The figure below shows the architectural components of an individual node in the network. When a query arrives, the node determines what incentive it is willing to accept, and what incentives it is wiling to pay others for subquery delegation. After possibly delegating some parts, and performing the remaining work itself, it maintains provenance of the data and generates a correctness proof of the results. Transactions are registered on the blockchain, such that all participants receive their reward. Some nodes might start performing preparatory work, such as precomputing partial results of common queries in the network, or locally caching other stores’ data to speed up querying.
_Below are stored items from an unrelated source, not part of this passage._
/-- ★★ **VACUUM ELECTRIC ENERGY** (`β ≥ 1`, every `L`): for every `l2`-normalised physical `Ω` with `K_βΩ = λ₀Ω`,
`∫∫ Ω(U)K_β(U,V)Ω(V)(2|E| − timeCoupling(U,V)) dU dV ≤ (2/β)·λ₀·(6|E| − log uniformFloorConst L)`: the summed temporal plaquette of the
exact vacuum pair probability measure is `O((|E| + L³ log L)/β)`, uniformly in `β ≥ 1` (no `log β`).  Sign-free by Perron–Frobenius–Jentzsch
(`Ω = ±|c|Ω₊` a.e., the pair integral is even in `Ω`). [cite: ReedSimonIV1978, Thm. XIII.43] [cite: Luscher1983, §2] -/
theorem vacuum_electric_energy_le {β : ℝ} (hβ : 1 ≤ β) {Ω : GaugeConfig 3 L SU2 → ℝ} (hΩ : IsPhys Ω)
    (hn : l2 Ω Ω = 1) (heig : transferApply β Ω = topValue su2Rep L β • Ω) :
    ∫ p, Ω p.1 * transferKernel su2Rep β p.1 p.2 * Ω p.2 * (2 * Fintype.card (Edge 3 L) - timeCoupling su2Rep p.1 p.2)
        ∂(configMeasure SU2 L).prod (configMeasure SU2 L) ≤
      (2 / β) * topValue su2Rep L β * (6 * Fintype.card (Edge 3 L) - Real.log (uniformFloorConst L)) := by
  obtain ⟨Ωp, θ, cp, hΩp, hcp, hΩpge, hnp, heigp, -, hθ, hgap⟩ := PhysL2.exists_groundState (L := L) β
  set c : ℝ := l2 Ω Ωp with hc
  have hae : Ω =ᵐ[configMeasure SU2 L] fun U => c * Ωp U := ae_eq_smul_groundState hΩ hΩp hnp heig heigp hθ hgap
  set σ : ℝ := if 0 ≤ c then 1 else -1 with hσ
  have hσ2 : σ * σ = 1 := by rw [hσ]; split_ifs <;> norm_num
  have hσc : σ * |c| = c := by
    rw [hσ]; split_ifs with h
    · rw [abs_of_nonneg h, one_mul]
    · rw [abs_of_neg (not_le.mp h)]; ring
  set Ω'' : GaugeConfig 3 L SU2 → ℝ := fun U => |c| * Ωp U with hΩ''_def
  have hΩ'' : IsPhys Ω'' := by
    have h := hΩp.smul |c|
    have e : (|c| • Ωp) = Ω'' := by funext U; simp [hΩ''_def]
    rw [← e]; exact h
  have hΩ''nn : ∀ U, 0 ≤ Ω'' U := fun U => mul_nonneg (abs_nonneg c) (hcp.le.trans (hΩpge U))
  have heig'' : transferApply β Ω'' = topValue su2Rep L β • Ω'' := by
    have e : Ω'' = |c| • Ωp := by funext U; simp [hΩ''_def]
    rw [e, transferApply_smul, heigp, smul_smul, smul_smul, mul_comm]
  have haeσ : Ω =ᵐ[configMeasure SU2 L] fun U => σ * Ω'' U := by
    filter_upwards [hae] with U hU
    rw [hU, hΩ''_def]; dsimp only; rw [← mul_assoc, hσc]
  have hn'' : l2 Ω'' Ω'' = 1 := by
    rw [← hn, l2_congr_ae haeσ haeσ]; unfold l2
    refine integral_congr_ae (ae_of_all _ fun U => ?_)
    dsimp only
    have : σ * Ω'' U * (σ * Ω'' U) = σ * σ * (Ω'' U * Ω'' U) := by ring
    rw [this, hσ2, one_mul]
  have hfst : (fun p : GaugeConfig 3 L SU2 × GaugeConfig 3 L SU2 => Ω p.1) =ᵐ[(configMeasure SU2 L).prod (configMeasure SU2 L)]
      fun p => σ * Ω'' p.1 :=
    (Measure.quasiMeasurePreserving_fst (μ := configMeasure SU2 L) (ν := configMeasure SU2 L)).ae_eq haeσ
  have hsnd : (fun p : GaugeConfig 3 L SU2 × GaugeConfig 3 L SU2 => Ω p.2) =ᵐ[(configMeasure SU2 L).prod (configMeasure SU2 L)]
      fun p => σ * Ω'' p.2 :=
    (Measure.quasiMeasurePreserving_snd (μ := configMeasure SU2 L) (ν := configMeasure SU2 L)).ae_eq haeσ
  have hRHS : ∫ p, Ω p.1 * transferKernel su2Rep β p.1 p.2 * Ω p.2 * (2 * Fintype.card (Edge 3 L) - timeCoupling su2Rep p.1 p.2)
        ∂(configMeasure SU2 L).prod (configMeasure SU2 L) =
      ∫ p, Ω'' p.1 * transferKernel su2Rep β p.1 p.2 * Ω'' p.2 * (2 * Fintype.card (Edge 3 L) - timeCoupling su2Rep p.1 p.2)
        ∂(configMeasure SU2 L).prod (configMeasure SU2 L) := by
    refine integral_congr_ae ?_
    filter_upwards [hfst, hsnd] with p h1 h2
    have h1' : Ω p.1 = σ * Ω'' p.1 := h1
    have h2' : Ω p.2 = σ * Ω'' p.2 := h2
    rw [h1', h2']
    have : σ * Ω'' p.1 * transferKernel su2Rep β p.1 p.2 * (σ * Ω'' p.2) * (2 * Fintype.card (Edge 3 L) - timeCoupling su2Rep p.1 p.2) =
        σ * σ * (Ω'' p.1 * transferKernel su2Rep β p.1 p.2 * Ω'' p.2 * (2 * Fintype.card (Edge 3 L) - timeCoupling su2Rep p.1 p.2)) := by
      ring
    rw [this, hσ2, one_mul]
  rw [hRHS]
  exact vacuum_electric_energy_le_of_nonneg hβ hΩ'' hΩ''nn hn'' heig''

end Summit.QuantumFields.YangMills.Theorems.TransportFieldFano

end
/-! ### §1 The WEIL-DIVISORIAL CM-pointed family leaf (typed missing input) -/

/-- **Weil-divisorial CM-pointed Weil families, CM field `K = ℚ[T]/(P)` of degree `e > 2` (typed missing input;
Summit-side leaf, OURS, NOT a Literature fact, NOT a case of HC).** VERBATIM gen 1's `CMPointedWeilFamiliesCMField`
(a smooth projective `K`-Weil family over a smooth irreducible quasi-projective base through `(A, c)` with a global
class `W` fibrewise rational of type `(m,m)` and confined to `W_K ⊗ ℂ` through charts, a fibre `𝒳_{s₁} ≅ A.X` on
which `W` reads `c`, and a CM-presented fibre `𝒳_{s₀} ≅ A₀.X`, `A₀` of CM type) with the CM chart explicit and ONE
MORE conjunct: the restricted class `W|_{𝒳_{s₀}}`, read in `A₀`, lies in `Dᵐ(A₀) ⊗ ℂ` (`divisorClassesSpan`).
WEAKER than gen 2's `DivisorGeneratedCMPointedWeilFamiliesCMField` (all rational `(m,m)` classes of `A₀` divisorial —
Hazama's situation, anchor-good `K`): `weilDivisorialCMPointed_of_divisorGeneratedCMPointed`. IN PRINT (Lemma N of the
module docstring, (N1)–(N3): Mumford's families of Hodge type, Deligne's Weil-type families, Landherr's
classification, CM points on every component, and the divisoriality of `W_K` of the diagonal member
`B_Φᵐ × B_Φ̄ᵐ` for EVERY CM type `Φ`) this leaf is EXACTLY as available as gen 1's, for EVERY CM field `K` — no
anchor-goodness, no census; (N1) is the kernel theorem `weilClassesField_two_le_divisorClassesSpan`, (N2) needs
product carriers with a `K`-action (not in the tree), (N3) needs the moduli spaces (not in the tree). OPEN as a
formal statement of the tree (families, charts and `W` must be produced). Implies gen 1's leaf and, WITHOUT `HC_CM`,
R3anc (`anchoredWeilFamiliesCMField_of_weilDivisorialCMPointed`).
[cite: Deligne1982HodgeCycles, §4 (4.4), Prop. 4.4, proof of Thm. 4.8 (a)–(c) and §5]
[cite: MoonenZarhin1998WeilClasses, §1 (Criterion)] [cite: Landherr1936HermitianForms, Hauptsatz]
[cite: Mumford1969NoteShimura, §3] [cite: GaoUllmo2025, §1.2 and Def. 4.1] [cite: vanGeemen1994HodgeAV, §2.4]
[status: open] -/
@[conjecture] def WeilDivisorialCMPointedWeilFamiliesCMField : Prop :=
  ∀ (A : Motives.AbelianVariety ℂ) (φ : A ⟶ A) (P : Polynomial ℤ) (e m : ℕ),
    P.Monic → P.natDegree = e → 2 < e → Irreducible (P.map (Int.castRingHom ℚ)) →
    Polynomial.eval₂ (Int.castRingHom (CategoryTheory.End A)) (φ : CategoryTheory.End A) P = 0 →
    e * (2 * m) = 2 * A.dim →
    (∀ ρ : ℂ, Polynomial.eval₂ (Int.castRingHom ℂ) ρ P = 0 → starRingEnd ℂ ρ ≠ ρ) →
    (∃ Q : Polynomial ℚ, ∀ ρ : ℂ, Polynomial.eval₂ (Int.castRingHom ℂ) ρ P = 0 →
        Polynomial.eval₂ (algebraMap ℚ ℂ) ρ Q = starRingEnd ℂ ρ) →
      ∀ c ∈ weilClassesField A φ P (2 * m), IsRationalClass c →
        IsOfHodgeType A.dim A.X (2 * m) m m c → c ≠ 0 →
        ∃ (𝒳 S : Motives.SchemeOver ℂ) (f : 𝒳 ⟶ S) (s₁ s₀ : Motives.ComplexPoints S)
            (ι : A.X ≅ Motives.fiberOver f s₁) (W : complexBetti 𝒳 (2 * m)),
          Motives.IsSmoothProjectiveFamily f (e * m) ∧ IsQuasiProjectiveOver 𝒳 ∧ IsQuasiProjectiveOver S ∧
          IrreducibleSpace S.left ∧ AlgebraicGeometry.Smooth S.hom ∧
          (∀ s : Motives.ComplexPoints S,
            IsRationalClass (complexBetti.map (Motives.fiberι f s) (2 * m) W) ∧
              IsOfHodgeType (e * m) (Motives.fiberOver f s) (2 * m) m m
                (complexBetti.map (Motives.fiberι f s) (2 * m) W)) ∧
          (∀ s : Motives.ComplexPoints S, ∃ (A' : Motives.AbelianVariety ℂ) (φ' : A' ⟶ A')
              (e' : A'.X ≅ Motives.fiberOver f s),
            Polynomial.eval₂ (Int.castRingHom (CategoryTheory.End A')) (φ' : CategoryTheory.End A') P = 0 ∧
              e * (2 * m) = 2 * A'.dim ∧
              complexBetti.map e'.hom (2 * m) (complexBetti.map (Motives.fiberι f s) (2 * m) W) ∈
                weilClassesField A' φ' P (2 * m)) ∧
          complexBetti.map ι.hom (2 * m) (complexBetti.map (Motives.fiberι f s₁) (2 * m) W) = c ∧
          ∃ (A₀ : Motives.AbelianVariety ℂ) (e₀ : A₀.X ≅ Motives.fiberOver f s₀),
            A₀.dim = e * m ∧ IsOfCMType A₀ ∧
              complexBetti.map e₀.hom (2 * m) (complexBetti.map (Motives.fiberι f s₀) (2 * m) W) ∈
                divisorClassesSpan A₀.X A₀.dim m

/-- Gen 2's divisor-generated leaf (anchor-good `K`, Hazama) implies the Weil-divisorial leaf: the restricted class is
rational of type `(m,m)`, hence divisorial on a divisor-generated CM fibre. [cite: Gordon1997, Thm. 6.4 (Hazama)]
[cite: vanGeemen1994HodgeAV, §2.4] -/
theorem weilDivisorialCMPointed_of_divisorGeneratedCMPointed
    (hP : DivisorGeneratedCMPointedWeilFamiliesCMField) : WeilDivisorialCMPointedWeilFamiliesCMField := by
  intro A φ P e m hPm hPe he hirr hφ hdim hnr hQ c hc hcQ hcH hc0
  obtain ⟨𝒳, S, f, s₁, s₀, ι, W, hf, h𝒳, hS, hirrS, hsm, hW, hWeil, hread, A₀, ⟨e₀⟩, hA₀dim, hA₀cm, hgen⟩ :=
    hP A φ P e m hPm hPe he hirr hφ hdim hnr hQ c hc hcQ hcH hc0
  have hxQ : IsRationalClass (complexBetti.map e₀.hom (2 * m) (complexBetti.map (fiberι f s₀) (2 * m) W)) :=
    (isRationalClass_map_iff_of_iso e₀).2 (hW s₀).1
  have hxH : IsOfHodgeType A₀.dim A₀.X (2 * m) m m
      (complexBetti.map e₀.hom (2 * m) (complexBetti.map (fiberι f s₀) (2 * m) W)) := by
    rw [hA₀dim]; exact (isOfHodgeType_map_iff_of_iso e₀).2 (hW s₀).2
  exact ⟨𝒳, S, f, s₁, s₀, ι, W, hf, h𝒳, hS, hirrS, hsm, hW, hWeil, hread, A₀, e₀, hA₀dim, hA₀cm, hgen _ hxQ hxH⟩

/-- The Weil-divisorial leaf implies gen 1's CM-pointed leaf: drop the last clause.
[cite: Deligne1982HodgeCycles, §5] -/
theorem cmPointedWeilFamiliesCMField_of_weilDivisorialCMPointed
    (hP : WeilDivisorialCMPointedWeilFamiliesCMField) : CMPointedWeilFamiliesCMField := by
  intro A φ P e m hPm hPe he hirr hφ hdim hnr hQ c hc hcQ hcH hc0
  obtain ⟨𝒳, S, f, s₁, s₀, ι, W, hf, h𝒳, hS, hirrS, hsm, hW, hWeil, hread, A₀, e₀, hA₀dim, hA₀cm, -⟩ :=
    hP A φ P e m hPm hPe he hirr hφ hdim hnr hQ c hc hcQ hcH hc0
  exact ⟨𝒳, S, f, s₁, s₀, ι, W, hf, h𝒳, hS, hirrS, hsm, hW, hWeil, hread, A₀, ⟨e₀⟩, hA₀dim, hA₀cm⟩

/-- **A Weil-divisorial CM-pointed Weil family is an anchored Weil family — no `HC_CM`**:
`WeilDivisorialCMPointedWeilFamiliesCMField → AnchoredWeilFamiliesCMField` (R3anc). The restricted class is divisorial
in the CM chart, hence algebraic (`divisorClassesSpan_le_algebraicClasses_dim`), read back along the chart. Compare gen
1's `anchoredWeilFamiliesCMField_of_HC_CM_of_cmPointed` (binder `hCM`) and gen 2's
`anchoredWeilFamiliesCMField_of_divisorGeneratedCMPointed` (anchor-good `K`). [cite: vanGeemen1994HodgeAV, §2.4]
[cite: Deligne1982HodgeCycles, §4, proof of Thm. 4.8 (a)–(c)] -/
theorem anchoredWeilFamiliesCMField_of_weilDivisorialCMPointed
    (hP : WeilDivisorialCMPointedWeilFamiliesCMField) : AnchoredWeilFamiliesCMField := by
  intro A φ P e m hPm hPe he hirr hφ hdim hnr hQ c hc hcQ hcH hc0
  obtain ⟨𝒳, S, f, s₁, s₀, ι, W, hf, h𝒳, hS, hirrS, hsm, hW, hWeil, hread, A₀, e₀, hA₀dim, -, hdiv⟩ :=
    hP A φ P e m hPm hPe he hirr hφ hdim hnr hQ c hc hcQ hcH hc0
  exact ⟨𝒳, S, f, s₁, s₀, ι, W, hf, h𝒳, hS, hirrS, hsm, hW, hWeil, hread,
    (mem_algebraicClasses_map_iff_of_iso e₀).1 (divisorClassesSpan_le_algebraicClasses_dim A₀ m hdiv)⟩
This idea goes beyond data marketplaces  by in essence proposing a service marketplace between nodes in a decentralized semantic data network. While the example applies this to query execution over personal data, other kinds of services can be auctioned as well, such as reasoning to convert data to different ontologies. All such applications rely on the principle that client CPUs are idle most of the time, so by allowing others to use it when we do not, we can rely on them at the moment we need it ourselves.
This proposal can have a strong impact on the scale at which we apply Semantic Web technologies, especially in absence of clear business models. It opens up new directions in decentralized algorithms, and creates a connection between the Semantic Web and agent theory, as well as economic models for incentives. We also must pay attention to challenges such as privacy, perhaps through encryption. Most importantly, this vision sketches a Web-oriented future path to a Semantic Web for large and small players.